Les deux enquêteurs, Somerset (Morgan Freeman) et Mills (Brad Pitt), deviennent les témoins de ce conflit intérieur qui se joue à plus grande échelle. Somerset, le vétéran, a déjà vu la société se corrompre, il est blasé, raisonnable, un intellectuel qui voit dans chaque crime le reflet d’une misère humaine. Il incarne la voix de la sagesse, mais aussi du cynisme. À l’opposé, Mills, jeune et impétueux, croit encore au bien, dans sa justice et dans l’idée d’une fin heureuse. L’opposition entre ces deux personnages devient d’autant plus pertinente à mesure que l’histoire se déroule : l’un cherche à comprendre, l’autre à agir. Cette dynamique crée un contraste saisissant dans un monde qui semble avoir perdu sa clarté morale.
Et c’est dans cette ambiance de tension palpable que Fincher fait éclater la révélation finale. Tout le film, tout le travail des enquêteurs, nous a conduits vers cette confrontation finale qui, loin de clore l’histoire, la rend encore plus vertigineuse. Car ce que nous découvrons à la fin n’est pas simplement un meurtrier, mais un messager, un individu qui applique une logique de rétribution qui se veut plus juste que tout ce que la société peut offrir. John Doe ne se contente pas de tuer des innocents : il crée des archétypes de la société qu’il condamne. Mais son acte de "purification" ne fait que renforcer un paradoxe : il s’érige en juge suprême d’une justice qu’il impose par la violence. Le film met ainsi en lumière la fragilité de notre propre perception du bien et du mal.

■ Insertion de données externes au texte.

import Literature.NumberTheory.LFunctions.ConreyIwaniec2020LacunaryCriticalZeros
import Literature.NumberTheory.QuadraticFields.QuadraticDedekindZeta
import Literature.NumberTheory.LFunctions.RealZeroEffectiveRepulsionExplicitII
import Literature.Barriers.Parity.SiegelZeroDichotomy
import HarnessLib

/-!
# A Siegel zero of quality `η` makes Conrey–Iwaniec's defect `N(T) − N₀₀(T)` for class group
# `L`-functions small: `≤ C(T log q + (log q · log T/η)^{1/4} T log T)` (PROVED only; debt 0)

Topic `Literature/NumberTheory/LFunctions`. Typed for the cell `parity-realchar` (SIEGEL INSTRUMENT,
deliverable (3) «illusory-world conditionals», topic I.10 «zero spacing / Deuring's vertical
phenomenon»): a PROVED reading of the `landau-siegel` cell's named fact `conreyIwaniec2020_theorem21`
(Conrey–Iwaniec, Acta Arith. 195 (2020) Thm 2.1: for a class group `L`-function `L(s,ψ)` of the
quadratic field `K`, `N(T) ≤ N₀₀(T) + C(T log|D| + (L(1,χ) log T)^{1/4} T log T)`, `χ` the Kronecker
character of `K`) on the column's ZERO-side predicate.

The fact is stated in `L(1)`-currency ("`ε`-exceptional": `L(1,χ) log|D| ≤ ε`). For `K` with ODD
discriminant `d_K`, `q = |d_K| ≥ 232`, the Kronecker character is the tree's `jacobiChar q`
(`Quadratic.dedekindZeta_eq_riemannZeta_mul_LSeries`: `ζ_K = ζ·L(s, jacobiChar q)` on `Re s > 1`;
`jacobiChar_natAbs_discr_ne_one`), and a Tao–Teräväinen Siegel zero of quality `η ≥ 40` attached to it
gives `L(1,χ) ≤ log q/η` by the kernel's explicit Montgomery–Vaughan (11.10)
(`RealZeroRepulsion.isSiegelZero_eta_le_log_sq_div`). Substituting:

* `IsSiegelZero.classGroup_zeroCount_le` — for every class group character `ψ` of `K` and `T ≥ 2`:
  `N(T) ≤ N₀₀(T) + C·(T log q + (log q · log T/η)^{1/4}·T log T)` with Conrey–Iwaniec's absolute `C`;
  i.e. all but `O(T log q + (log q log T/η)^{1/4} T log T)` of the zeros of `L(s,ψ)` at height `∼ T` are
  SIMPLE and ON THE CRITICAL LINE — the defect's second term decays like `η^{−1/4}` in the quality.

LABEL: instrument / kernel glue (I.10 reading); no claim that a Siegel zero exists; nothing about the
size of `N(T)` itself (the tree has no `N(T) ≍ T log(qT)` for class group `L`-functions, so the
"100 %" form (2.3) is not derived here).

## References

* [ConreyIwaniec2020] J. B. Conrey, H. Iwaniec, Acta Arith. 195 (2020) 217–268, Theorem 2.1 (2.2)
  (tree fact `conreyIwaniec2020_theorem21`, typed by the cell `landau-siegel`).
* [MontgomeryVaughan2007] Theorem 11.4 (11.10) (explicit upper half, tree).
* [NeukirchANT1999] Ch. VII §5 / Ch. I §8 (ζ_K = ζ·L(χ_{d_K}) for quadratic `K`, as proved in the tree).
* [TaoTeravainen2021] Definition 1.4 (`IsSiegelZero`).
-/

noncomputable section

open Literature.Barriers.Parity
open Literature.NumberTheory.QuadraticFields Literature.NumberTheory.QuadraticFields.Quadratic
open _root_.NumberField Module

namespace Literature.NumberTheory.LFunctions

open ConreyIwaniec2020

variable {K : Type} [Field K] [NumberField K]

/-- **Conrey–Iwaniec's Theorem 2.1 under a Siegel zero** (PROVED modulo the named fact
`conreyIwaniec2020_theorem21`): `K` quadratic with odd discriminant, `q = |d_K| ≥ 232`, and the
Kronecker character `jacobiChar q` carrying a Tao–Teräväinen Siegel zero of quality `η ≥ 40`; then for
every class group character `ψ` and `T ≥ 2`,
`N(T) ≤ N₀₀(T) + C·(T log q + (log q · log T/η)^{1/4} T log T)` (Conrey–Iwaniec's absolute `C`; `N`,
`N₀₀` the dyadic counts of all zeros / simple critical zeros of `L(s,ψ)` at height `T < γ ≤ 2T`).
[cite: ConreyIwaniec2020, Theorem 2.1 (2.2)] [cite: MontgomeryVaughan2007, Theorem 11.4 (11.10)]
[cite: TaoTeravainen2021, Definition 1.4] -/
theorem _root_.Literature.Barriers.Parity.IsSiegelZero.classGroup_zeroCount_le
    (hCI : conreyIwaniec2020_theorem21) :
    ∃ C : ℝ, ∀ (K : Type) [Field K] [NumberField K], finrank ℚ K = 2 →
      Odd (NumberField.discr K) → 232 ≤ (NumberField.discr K).natAbs →
      ∀ η : ℝ, IsSiegelZero (jacobiChar (NumberField.discr K).natAbs) η → 40 ≤ η →
      ∀ (ψ : ClassGroup (𝓞 K) →* ℂˣ) (T : ℝ), 2 ≤ T →
        (dyadicZeroCount (NumberField.classGroupLFunction K ψ) T : ℝ) ≤
          dyadicSimpleCriticalZeroCount (NumberField.classGroupLFunction K ψ) T +
            C * (T * Real.log (NumberField.discr K).natAbs +
              (Real.log (NumberField.discr K).natAbs * Real.log T / η) ^ (1 / 4 : ℝ) *
                T * Real.log T) := by
  obtain ⟨C, hC⟩ := hCI
  -- Conrey–Iwaniec's `C` may be taken `≥ 0` (the bound with `max C 0` is weaker)
  refine ⟨max C 0, fun K _ _ h2 hodd hq η hS h40 ψ T hT => ?_⟩
  set q : ℕ := (NumberField.discr K).natAbs with hqdef
  have hκ1 : jacobiChar q ≠ 1 := jacobiChar_natAbs_discr_ne_one h2 hodd
  have hζ : ∀ s : ℂ, 1 < s.re →
      NumberField.dedekindZeta K s = riemannZeta s * LSeries (fun n ↦ jacobiChar q n) s :=
    fun s hs => dedekindZeta_eq_riemannZeta_mul_LSeries h2 hodd hs
  have hmain := hC K h2 q (jacobiChar q) rfl hκ1 hζ ψ T hT
  -- the `L(1)` side from the zero side: `‖L(1,χ)‖ ≤ log q/η`
  have hL := RealZeroRepulsion.isSiegelZero_eta_le_log_sq_div hq hS h40
  have hq1 : (1 : ℝ) < q := by exact_mod_cast (show 1 < q by omega)
  have hlogq : 0 < Real.log q := Real.log_pos hq1
  have hη : 0 < η := by linarith
  have hL1 : ‖(jacobiChar q).LFunction 1‖ ≤ Real.log q / η := by
    rw [le_div_iff₀ hη]
    have h' : ‖(jacobiChar q).LFunction 1‖ * Real.log q * η ≤ Real.log q ^ 2 := by
      have := mul_le_mul_of_nonneg_right hL hη.le
      rwa [div_mul_cancel₀ _ hη.ne'] at this
    nlinarith [norm_nonneg ((jacobiChar q).LFunction 1)]
  have hlogT : 0 < Real.log T := Real.log_pos (by linarith)
  have hT0 : 0 < T := by linarith
  -- monotonicity of the error term in `‖L(1,χ)‖` and in `C`
  have hpow : (‖(jacobiChar q).LFunction 1‖ * Real.log T) ^ (1 / 4 : ℝ) ≤
      (Real.log q * Real.log T / η) ^ (1 / 4 : ℝ) := by
    apply Real.rpow_le_rpow (by positivity)
    · have := mul_le_mul_of_nonneg_right hL1 hlogT.le
      calc ‖(jacobiChar q).LFunction 1‖ * Real.log T ≤ Real.log q / η * Real.log T := this
        _ = Real.log q * Real.log T / η := by ring
    · norm_num
  have hE0 : 0 ≤ T * Real.log q +
      (Real.log q * Real.log T / η) ^ (1 / 4 : ℝ) * T * Real.log T := by positivity
  have hE : T * Real.log q + (‖(jacobiChar q).LFunction 1‖ * Real.log T) ^ (1 / 4 : ℝ) * T * Real.log T
      ≤ T * Real.log q + (Real.log q * Real.log T / η) ^ (1 / 4 : ℝ) * T * Real.log T := by
    have := mul_le_mul_of_nonneg_right (mul_le_mul_of_nonneg_right hpow hT0.le) hlogT.le
    linarith
  have hE0' : 0 ≤ T * Real.log q +
      (‖(jacobiChar q).LFunction 1‖ * Real.log T) ^ (1 / 4 : ℝ) * T * Real.log T := by positivity
  calc (dyadicZeroCount (NumberField.classGroupLFunction K ψ) T : ℝ)
      ≤ dyadicSimpleCriticalZeroCount (NumberField.classGroupLFunction K ψ) T +
          C * (T * Real.log q +
            (‖(jacobiChar q).LFunction 1‖ * Real.log T) ^ (1 / 4 : ℝ) * T * Real.log T) := hmain
    _ ≤ dyadicSimpleCriticalZeroCount (NumberField.classGroupLFunction K ψ) T +
          max C 0 * (T * Real.log q +
            (‖(jacobiChar q).LFunction 1‖ * Real.log T) ^ (1 / 4 : ℝ) * T * Real.log T) := by
        gcongr
        exact le_max_left _ _
    _ ≤ dyadicSimpleCriticalZeroCount (NumberField.classGroupLFunction K ψ) T +
          max C 0 * (T * Real.log q +
            (Real.log q * Real.log T / η) ^ (1 / 4 : ℝ) * T * Real.log T) := by
        gcongr

end Literature.NumberTheory.LFunctions

end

C’est là où Seven devient plus qu’un simple thriller. Le film de Fincher nous met face à un dilemme moral sans réponse définitive : à quel moment le bien que l’on croit faire devient-il un mal pour l’autre ? Quand les règles de la société ne sont plus suffisantes pour maintenir l’équilibre, qui sommes-nous pour juger ce qui est juste et ce qui ne l’est pas ?
Seven ne nous donne pas de réponses, mais il nous confronte à un univers où l’on se rend compte que, parfois, nos actions les plus vertueuses peuvent se retourner contre nous, tout comme la quête de justice absolue peut se transformer en un mal pur, si radical qu’il en devient incompréhensible. La folie de John Doe réside non seulement dans la mise en œuvre de son plan, mais dans la réinterprétation de la justice elle-même : il condamne la société non seulement pour ses crimes, mais pour sa tentative de rendre absolue une notion de bien et de mal qui, par définition, n’a de sens que dans un contexte humain, limité et relatif.
En fin de compte, Seven est une exploration des paradoxes inhérents à notre perception du monde et à la manière dont nous appliquons des jugements. Fincher nous met face à cette vérité inconfortable : nous construisons des cadres de moralité et de justice pour nous-mêmes, mais ces cadres, lorsqu’ils sont poussés à l’extrême, révèlent leur propre fragilité, leurs propres contradictions. C’est dans cette tension que Seven trouve sa puissance : le film ne propose pas de solution, il nous laisse avec la question de savoir si la justice radicale de John Doe est plus juste que celle du système, ou si elle n’est qu’une autre forme de folie. Le message de Fincher, si tant est qu’il y en ait un, est aussi simple qu’effrayant : ne jamais se croire en possession de la vérité absolue.